In [None]:
import numpy as np 
import pandas as pd 
import matplotlib.pyplot as plt
import seaborn as sns

## Loading Datasets

In [None]:
#12 columns X 8807
netflix = pd.read_csv ('/Users/lailaalmajnuni/Downloads/EDA/netflix_titles.csv', 
                       skipinitialspace = True)

#loading only 2 columns out of 49 X 85855
votes = pd.read_csv ('/Users/lailaalmajnuni/Downloads/EDA/IMDb_ratings.csv', skipinitialspace = True, 
                       usecols=['weighted_average_vote', 'imdb_title_id'])
#votes.info()

#loading 2 columns out of 22 X 85855
names = pd.read_csv ('/Users/lailaalmajnuni/Downloads/EDA/IMDb_movies.csv', skipinitialspace = True,
                     usecols=['original_title', 'imdb_title_id'])
#names.info()
names.head(10)

## Joining IMDb Datasets

In [None]:
netflix['title'].str.strip()
netflix['title'].str.lower()
names['original_title'].str.strip()
names['original_title'].str.lower()

joined_IMDb = pd.merge(votes, names, how ='inner', on =['imdb_title_id'])
joined_IMDb.drop(['imdb_title_id'], axis = 1, inplace = True)
joined_IMDb.rename(columns = {'original_title':'title'}, inplace=True)
#joined_IMDb.info()

## Your Final Dataset To Work With
##### Joining the IMDb dataset with the Netflix dataset and clean the data


In [None]:
inner_final = pd.merge(joined_IMDb, netflix, how = 'inner', on =['title'])
inner_final.rename(columns = {'listed_in':'genre'}, inplace=True)
inner_final.rename(columns = {'weighted_average_vote':'votes'}, inplace=True)

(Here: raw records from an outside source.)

import Mathlib
import Summits.NavierStokesRegularity.NavierStokesRegularity.Theorems.LandauTailLandauTailBlowupTypeIIFatou
import Summits.NavierStokesRegularity.NavierStokesRegularity.Theorems.LandauTailLandauTailBlowupSlice

/-!
# Every supercritical Lebesgue norm of the slices of a Landau-tailed field diverges on fixed balls

Helper file for crux `LandauTailBlowup` (stmt-NavierStokesRegularity-1944), line `registered`,
registered stub `landauTail_slice_Lq_tendsto_top` (D9, "every supercritical Lebesgue norm of the
slices diverges on every fixed ball").

If a field `u : ℝ → ℝ³ → ℝ³`, jointly continuous on `(-1, 0) × ℝ³`, has the pointwise parabolic
tail `√(-t) u(t, √(-t) y) → U y` (`t → 0⁻`, `y ≠ 0`) to a nonzero `(-1)`-homogeneous profile `U`
continuous off the origin, then for every real `q ≥ 3` and every fixed ball `B_δ`, `δ > 0`, the
slice norms `∫_{B_δ} ‖u(t)‖^q` tend to `∞` as `t → 0⁻` (so the local Escauriaza–Seregin–Šverák
necessary condition for blow-up holds for free for such fields).

Proof: by Fatou along any sequence `t_k → 0⁻`, the `L^q(B_1)` norms of the rescaled slices
`v_t(y) = √(-t) u(t, √(-t) y)` tend to `∞` (their a.e. limit `U` has `∫_{B_1} ‖U‖^q = ∞`,
`landauTail_lintegral_profile_rpow_eq_top`); by the slice identity `landauTail_slice_identity`,
`∫_{B_1} ‖v_t‖^q = (-t)^{(q-3)/2} ∫_{B_{√(-t)}} ‖u(t)‖^q ≤ ∫_{B_δ} ‖u(t)‖^q` once
`-t ≤ min 1 δ²`.
-/

set_option linter.dupNamespace false

namespace Summit.NavierStokesRegularity.NavierStokesRegularity.Theorems

open MeasureTheory Set Filter Topology Metric
open scoped ENNReal NNReal

/-- **The rescaled slices diverge in `L^q(B_1)` for `q ≥ 3`** [folklore; Fatou's lemma]: if the
slices `u t`, `t ∈ (-1, 0)`, are continuous, `√(0 - t) • u t (√(0 - t) • y) → U y` as `t → 0⁻`
for `y ≠ 0`, and `U` is continuous off the origin, `(-1)`-homogeneous and nonzero, then
`∫_{B_1} ‖√(0 - t) • u t (√(0 - t) • y)‖^q dy → ∞` as `t → 0⁻` for every real `q ≥ 3`:
otherwise some level `M` is undershot along a sequence `t_k → 0⁻`, along which the rescaled
slices converge a.e. on `B_1` to `U ∉ L^q(B_1)` (`landauTail_lintegral_profile_rpow_eq_top`),
contradicting Fatou's lemma. -/
theorem landauTail_rescaledSlice_lintegral_tendsto_top
    (u : ℝ → EuclideanSpace ℝ (Fin 3) → EuclideanSpace ℝ (Fin 3))
    (U : EuclideanSpace ℝ (Fin 3) → EuclideanSpace ℝ (Fin 3))
    (hu : ∀ t ∈ Ioo (-1 : ℝ) 0, Continuous (u t)) (hUc : ContinuousOn U {0}ᶜ)
    (hhom : ∀ c : ℝ, 0 < c → ∀ x : EuclideanSpace ℝ (Fin 3), U (c • x) = c⁻¹ • U x)
    (hne : ∃ x : EuclideanSpace ℝ (Fin 3), U x ≠ 0)
    (htail : ∀ y : EuclideanSpace ℝ (Fin 3), y ≠ 0 → Tendsto
      (fun t : ℝ => Real.sqrt (0 - t) • u t (Real.sqrt (0 - t) • y)) (𝓝[<] 0) (𝓝 (U y)))
    {q : ℝ} (hq : 3 ≤ q) :
    Tendsto (fun t : ℝ => ∫⁻ y in ball (0 : EuclideanSpace ℝ (Fin 3)) 1,
      ‖Real.sqrt (0 - t) • u t (Real.sqrt (0 - t) • y)‖ₑ ^ q) (𝓝[<] 0) (𝓝 ⊤) := by
  rw [ENNReal.tendsto_nhds_top_iff_nnreal]
  intro M
  by_contra hcon
  have hfreq : ∃ᶠ t in 𝓝[<] (0 : ℝ), (∫⁻ y in ball (0 : EuclideanSpace ℝ (Fin 3)) 1,
      ‖Real.sqrt (0 - t) • u t (Real.sqrt (0 - t) • y)‖ₑ ^ q) ≤ M := by
    rw [not_eventually] at hcon
    exact hcon.mono fun t ht => not_lt.1 ht
  -- a sequence of times `t_k → 0⁻` inside `(-1, 0)` along which the level `M` is undershot
  obtain ⟨tk, htk_lim, htk⟩ := exists_seq_forall_of_frequently
    (hfreq.and_eventually (Ioo_mem_nhdsLT (by norm_num : (-1 : ℝ) < 0)))
  -- the rescaled slices and their a.e. limit on `B_1`
  set v : ℕ → EuclideanSpace ℝ (Fin 3) → EuclideanSpace ℝ (Fin 3) :=
    fun k y => Real.sqrt (0 - tk k) • u (tk k) (Real.sqrt (0 - tk k) • y)
  have hvm : ∀ k, AEMeasurable (fun y => ‖v k y‖ₑ ^ q)
      (volume.restrict (ball (0 : EuclideanSpace ℝ (Fin 3)) 1)) := by
    intro k
    have hc : Continuous (v k) := by
      show Continuous fun y => Real.sqrt (0 - tk k) • u (tk k) (Real.sqrt (0 - tk k) • y)
      exact ((hu _ (htk k).2).comp (continuous_const_smul (Real.sqrt (0 - tk k)))).const_smul
        (Real.sqrt (0 - tk k))
    exact (hc.measurable.enorm.pow_const q).aemeasurable
  have hae : ∀ᵐ y ∂(volume.restrict (ball (0 : EuclideanSpace ℝ (Fin 3)) 1)),
      liminf (fun k => ‖v k y‖ₑ ^ q) atTop = ‖U y‖ₑ ^ q := by
    refine ae_restrict_of_ae ?_
    filter_upwards [compl_mem_ae_iff.2 (measure_singleton (0 : EuclideanSpace ℝ (Fin 3)))]
      with y hy
    have ht := ((htail y hy).comp htk_lim).enorm
    exact ((ENNReal.continuous_rpow_const.tendsto _).comp ht).liminf_eq
  -- Fatou
  have hle : ∫⁻ y in ball (0 : EuclideanSpace ℝ (Fin 3)) 1, ‖U y‖ₑ ^ q ≤ M :=
    calc ∫⁻ y in ball (0 : EuclideanSpace ℝ (Fin 3)) 1, ‖U y‖ₑ ^ q
        = ∫⁻ y in ball (0 : EuclideanSpace ℝ (Fin 3)) 1, liminf (fun k => ‖v k y‖ₑ ^ q) atTop :=
          (lintegral_congr_ae hae).symm
      _ ≤ liminf (fun k => ∫⁻ y in ball (0 : EuclideanSpace ℝ (Fin 3)) 1, ‖v k y‖ₑ ^ q) atTop :=
          lintegral_liminf_le' hvm
      _ ≤ M := liminf_le_of_frequently_le' (Frequently.of_forall fun k => (htk k).1)
  rw [landauTail_lintegral_profile_rpow_eq_top U hUc hhom hne q hq] at hle
  exact ENNReal.coe_ne_top (top_le_iff.1 hle)

/-- **Every supercritical Lebesgue norm of the slices diverges on every fixed ball**
[folklore; Fatou's lemma and spatial scaling] (registered stub D9 of crux `LandauTailBlowup`,
stmt-NavierStokesRegularity-1944): let `u : ℝ → ℝ³ → ℝ³` be jointly continuous on
`(-1, 0) × ℝ³` with the pointwise parabolic tail `√(0 - t) • u t (√(0 - t) • y) → U y`
(`t → 0⁻`) for every `y ≠ 0`, the profile `U` being continuous off the origin,
`(-1)`-homogeneous and not identically zero. Then for every real `q ≥ 3` and every `δ > 0`,
`∫_{B_δ} ‖u(t)‖^q → ∞` as `t → 0⁻` (the local Escauriaza–Seregin–Šverák necessary condition,
for free). Proof: the `L^q(B_1)` norms of the rescaled slices diverge
(`landauTail_rescaledSlice_lintegral_tendsto_top`), and by the slice identity they equal
`(-t)^{(q-3)/2} ∫_{B_{√(-t)}} ‖u(t)‖^q ≤ ∫_{B_δ} ‖u(t)‖^q` as soon as `-t ≤ min 1 δ²`. -/
theorem landauTail_slice_Lq_tendsto_top : ∀ (u : ℝ → EuclideanSpace ℝ (Fin 3) → EuclideanSpace ℝ (Fin 3)) (U : EuclideanSpace ℝ (Fin 3) → EuclideanSpace ℝ (Fin 3)), ContinuousOn (Function.uncurry u) (Set.Ioo (-1 : ℝ) 0 ×ˢ Set.univ) → ContinuousOn U {0}ᶜ → (∀ c : ℝ, 0 < c → ∀ x : EuclideanSpace ℝ (Fin 3), U (c • x) = c⁻¹ • U x) → (∃ x : EuclideanSpace ℝ (Fin 3), U x ≠ 0) → (∀ y : EuclideanSpace ℝ (Fin 3), y ≠ 0 → Filter.Tendsto (fun t : ℝ => Real.sqrt (0 - t) • u t (Real.sqrt (0 - t) • y)) (nhdsWithin 0 (Set.Iio 0)) (nhds (U y))) → ∀ q : ℝ, 3 ≤ q → ∀ δ : ℝ, 0 < δ → Filter.Tendsto (fun t : ℝ => ∫⁻ x in Metric.ball (0 : EuclideanSpace ℝ (Fin 3)) δ, ‖u t x‖ₑ ^ q) (nhdsWithin 0 (Set.Iio 0)) (nhds ⊤) := by
  intro u U hu hUc hhom hne htail q hq δ hδ
  have hq0 : 0 ≤ q := by linarith
  -- the slices are continuous
  have huc : ∀ t ∈ Ioo (-1 : ℝ) 0, Continuous (u t) := fun t ht =>
    hu.comp_continuous (Continuous.prodMk_right t) fun x => ⟨ht, mem_univ _⟩
  refine tendsto_nhds_top_mono
    (landauTail_rescaledSlice_lintegral_tendsto_top u U huc hUc hhom hne htail hq) ?_
  -- for `-t ≤ min 1 δ²`: `∫_{B_1} ‖v_t‖^q = (-t)^{(q-3)/2} ∫_{B_{√(-t)}} ‖u t‖^q ≤ ∫_{B_δ} ‖u t‖^q`
  have hmem : Ioo (-min 1 (δ ^ 2)) 0 ∈ 𝓝[<] (0 : ℝ) :=
    Ioo_mem_nhdsLT (neg_neg_of_pos (lt_min one_pos (pow_pos hδ 2)))
  filter_upwards [hmem] with t ht
  have hnt : 0 < -t := neg_pos.2 ht.2
  have ht1 : -t ≤ 1 := by linarith [ht.1, min_le_left (1 : ℝ) (δ ^ 2)]
  have htδ : -t ≤ δ ^ 2 := by linarith [ht.1, min_le_right (1 : ℝ) (δ ^ 2)]
  rw [landauTail_slice_identity (u t) hq0 ht.2]
  calc ENNReal.ofReal ((-t) ^ ((q - 3) / 2)) *
        ∫⁻ x in ball (0 : EuclideanSpace ℝ (Fin 3)) (Real.sqrt (-t)), ‖u t x‖ₑ ^ q
      ≤ 1 * ∫⁻ x in ball (0 : EuclideanSpace ℝ (Fin 3)) δ, ‖u t x‖ₑ ^ q :=
        mul_le_mul' (ENNReal.ofReal_le_one.2 (Real.rpow_le_one hnt.le ht1 (by linarith)))
          (lintegral_mono_set (ball_subset_ball ((Real.sqrt_le_left hδ.le).2 htδ)))
    _ = ∫⁻ x in ball (0 : EuclideanSpace ℝ (Fin 3)) δ, ‖u t x‖ₑ ^ q := one_mul _

end Summit.NavierStokesRegularity.NavierStokesRegularity.Theorems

inner_final.drop(['show_id', 'director', 'cast', 'description', 'duration'], 
                 axis = 1, inplace = True)
inner_final.drop_duplicates(subset=['title'], inplace=True)

inner_final.country.fillna("Country Unavailable", inplace=True)

inner_final.dropna(subset=["rating"], inplace=True)
inner_final.sort_values('votes', inplace=True)
inner_final.info()
#final dataset has a size of 8 X 3177

## Just to get a sense of the data distribution

In [None]:
inner_final.hist(column='votes', color = '#9458D6')
#votes are normally distributed

plt.title('Rating Distribution of Netflix Content', fontsize = 18, fontweight = 'bold')
plt.xlabel('Rating out of 10', fontsize = 15, fontweight = 'bold')
plt.ylabel('Count of Rating', fontsize = 15, fontweight = 'bold')
plt.xticks(fontsize = 10)
plt.yticks(fontsize = 10)
plt.figure(figsize=(15,15))

plt.savefig('Votes.png')

In [None]:
inner_final.hist(column='release_year', color = '#CC5D8B')
#release year is exponentially distributed


plt.title('Added Content by Year Distribution', fontsize = 18, fontweight = 'bold')
plt.xlabel('Years', fontsize = 15, fontweight = 'bold')
plt.ylabel('Count of Content per Year', fontsize = 15, fontweight = 'bold')
plt.xticks(fontsize = 10)
plt.yticks(fontsize = 10)
plt.figure(figsize=(15,15))

plt.savefig('Year.png')

## Country-wise Diversity

In [None]:
country_wise =( inner_final.set_index('title').country.str.split(', ', expand=True).stack()
                .reset_index(level=1, drop=True) )
country_wise = country_wise[country_wise != 'Country Unavailable']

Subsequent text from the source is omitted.